=== Work required ===
Go through the following data and transcribe exactly the stretch of lines from the one holding "have h0 : lin" to the one holding "sig3_large τ hτ", both included.

=== Stored data ===
┄┄┄┄┄┄┄┄┄┄

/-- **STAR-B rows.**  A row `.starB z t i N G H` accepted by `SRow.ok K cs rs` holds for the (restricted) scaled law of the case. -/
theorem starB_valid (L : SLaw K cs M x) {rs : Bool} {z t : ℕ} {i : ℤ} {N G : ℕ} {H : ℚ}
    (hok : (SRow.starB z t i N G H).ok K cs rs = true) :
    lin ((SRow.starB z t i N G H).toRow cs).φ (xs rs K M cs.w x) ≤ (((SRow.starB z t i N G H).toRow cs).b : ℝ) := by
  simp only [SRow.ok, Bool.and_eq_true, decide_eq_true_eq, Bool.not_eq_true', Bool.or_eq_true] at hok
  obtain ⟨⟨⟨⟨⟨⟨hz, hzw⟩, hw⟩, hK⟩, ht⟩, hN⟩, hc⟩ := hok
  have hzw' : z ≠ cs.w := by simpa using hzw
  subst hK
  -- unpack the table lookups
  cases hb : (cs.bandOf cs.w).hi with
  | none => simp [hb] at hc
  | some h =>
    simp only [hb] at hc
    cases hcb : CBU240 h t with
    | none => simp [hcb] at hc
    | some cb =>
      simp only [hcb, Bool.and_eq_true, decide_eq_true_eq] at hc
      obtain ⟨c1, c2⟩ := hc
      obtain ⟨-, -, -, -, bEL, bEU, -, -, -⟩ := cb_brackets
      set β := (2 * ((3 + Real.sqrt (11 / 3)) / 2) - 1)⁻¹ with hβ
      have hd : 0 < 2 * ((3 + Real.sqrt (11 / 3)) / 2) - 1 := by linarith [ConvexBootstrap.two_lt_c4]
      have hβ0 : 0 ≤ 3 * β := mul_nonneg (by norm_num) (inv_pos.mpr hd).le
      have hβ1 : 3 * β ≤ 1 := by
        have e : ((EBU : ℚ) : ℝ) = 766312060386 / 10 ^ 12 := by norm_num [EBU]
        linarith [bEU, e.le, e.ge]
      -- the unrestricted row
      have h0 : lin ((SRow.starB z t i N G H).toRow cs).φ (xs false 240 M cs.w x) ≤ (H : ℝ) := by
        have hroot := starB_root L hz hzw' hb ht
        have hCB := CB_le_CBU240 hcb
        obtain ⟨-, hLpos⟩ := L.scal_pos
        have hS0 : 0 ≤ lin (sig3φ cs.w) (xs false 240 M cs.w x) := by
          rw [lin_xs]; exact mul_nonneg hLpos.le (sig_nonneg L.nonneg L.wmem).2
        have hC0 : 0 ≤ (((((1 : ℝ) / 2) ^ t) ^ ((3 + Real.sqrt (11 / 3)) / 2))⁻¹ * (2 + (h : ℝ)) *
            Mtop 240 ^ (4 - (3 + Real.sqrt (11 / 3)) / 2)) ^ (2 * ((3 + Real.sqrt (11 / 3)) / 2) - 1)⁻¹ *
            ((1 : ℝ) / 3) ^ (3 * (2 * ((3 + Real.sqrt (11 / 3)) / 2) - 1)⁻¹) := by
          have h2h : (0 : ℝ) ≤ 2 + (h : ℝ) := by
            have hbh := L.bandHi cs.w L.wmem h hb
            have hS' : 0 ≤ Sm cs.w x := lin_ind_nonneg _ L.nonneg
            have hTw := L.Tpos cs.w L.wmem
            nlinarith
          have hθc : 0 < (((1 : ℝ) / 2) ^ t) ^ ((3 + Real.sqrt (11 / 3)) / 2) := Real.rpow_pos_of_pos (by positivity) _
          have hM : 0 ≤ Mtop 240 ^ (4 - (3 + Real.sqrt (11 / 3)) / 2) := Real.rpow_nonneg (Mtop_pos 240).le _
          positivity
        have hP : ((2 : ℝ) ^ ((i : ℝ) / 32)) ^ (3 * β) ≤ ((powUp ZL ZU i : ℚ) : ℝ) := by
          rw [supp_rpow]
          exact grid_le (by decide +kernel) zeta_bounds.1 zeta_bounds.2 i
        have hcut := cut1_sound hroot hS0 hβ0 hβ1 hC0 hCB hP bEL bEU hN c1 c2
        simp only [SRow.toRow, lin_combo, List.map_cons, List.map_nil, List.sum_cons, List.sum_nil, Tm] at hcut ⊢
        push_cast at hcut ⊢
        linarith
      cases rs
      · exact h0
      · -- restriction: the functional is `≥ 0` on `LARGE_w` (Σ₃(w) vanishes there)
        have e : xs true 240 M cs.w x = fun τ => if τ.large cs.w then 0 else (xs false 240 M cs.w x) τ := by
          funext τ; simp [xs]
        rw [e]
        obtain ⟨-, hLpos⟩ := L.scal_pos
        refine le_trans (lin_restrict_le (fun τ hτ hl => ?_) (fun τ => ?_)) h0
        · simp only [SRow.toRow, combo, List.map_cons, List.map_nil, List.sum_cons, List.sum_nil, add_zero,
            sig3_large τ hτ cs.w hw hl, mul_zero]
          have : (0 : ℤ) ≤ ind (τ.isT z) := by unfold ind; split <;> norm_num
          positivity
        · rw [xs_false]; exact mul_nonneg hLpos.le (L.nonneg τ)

┄┄┄┄┄┄┄┄┄┄

=== Result for this task ===
      have h0 : lin ((SRow.starB z t i N G H).toRow cs).φ (xs false 240 M cs.w x) ≤ (H : ℝ) := by
        have hroot := starB_root L hz hzw' hb ht
        have hCB := CB_le_CBU240 hcb
        obtain ⟨-, hLpos⟩ := L.scal_pos
        have hS0 : 0 ≤ lin (sig3φ cs.w) (xs false 240 M cs.w x) := by
          rw [lin_xs]; exact mul_nonneg hLpos.le (sig_nonneg L.nonneg L.wmem).2
        have hC0 : 0 ≤ (((((1 : ℝ) / 2) ^ t) ^ ((3 + Real.sqrt (11 / 3)) / 2))⁻¹ * (2 + (h : ℝ)) *
            Mtop 240 ^ (4 - (3 + Real.sqrt (11 / 3)) / 2)) ^ (2 * ((3 + Real.sqrt (11 / 3)) / 2) - 1)⁻¹ *
            ((1 : ℝ) / 3) ^ (3 * (2 * ((3 + Real.sqrt (11 / 3)) / 2) - 1)⁻¹) := by
          have h2h : (0 : ℝ) ≤ 2 + (h : ℝ) := by
            have hbh := L.bandHi cs.w L.wmem h hb
            have hS' : 0 ≤ Sm cs.w x := lin_ind_nonneg _ L.nonneg
            have hTw := L.Tpos cs.w L.wmem
            nlinarith
          have hθc : 0 < (((1 : ℝ) / 2) ^ t) ^ ((3 + Real.sqrt (11 / 3)) / 2) := Real.rpow_pos_of_pos (by positivity) _
          have hM : 0 ≤ Mtop 240 ^ (4 - (3 + Real.sqrt (11 / 3)) / 2) := Real.rpow_nonneg (Mtop_pos 240).le _
          positivity
        have hP : ((2 : ℝ) ^ ((i : ℝ) / 32)) ^ (3 * β) ≤ ((powUp ZL ZU i : ℚ) : ℝ) := by
          rw [supp_rpow]
          exact grid_le (by decide +kernel) zeta_bounds.1 zeta_bounds.2 i
        have hcut := cut1_sound hroot hS0 hβ0 hβ1 hC0 hCB hP bEL bEU hN c1 c2
        simp only [SRow.toRow, lin_combo, List.map_cons, List.map_nil, List.sum_cons, List.sum_nil, Tm] at hcut ⊢
        push_cast at hcut ⊢
        linarith
      cases rs
      · exact h0
      · -- restriction: the functional is `≥ 0` on `LARGE_w` (Σ₃(w) vanishes there)
        have e : xs true 240 M cs.w x = fun τ => if τ.large cs.w then 0 else (xs false 240 M cs.w x) τ := by
          funext τ; simp [xs]
        rw [e]
        obtain ⟨-, hLpos⟩ := L.scal_pos
        refine le_trans (lin_restrict_le (fun τ hτ hl => ?_) (fun τ => ?_)) h0
        · simp only [SRow.toRow, combo, List.map_cons, List.map_nil, List.sum_cons, List.sum_nil, add_zero,
            sig3_large τ hτ cs.w hw hl, mul_zero]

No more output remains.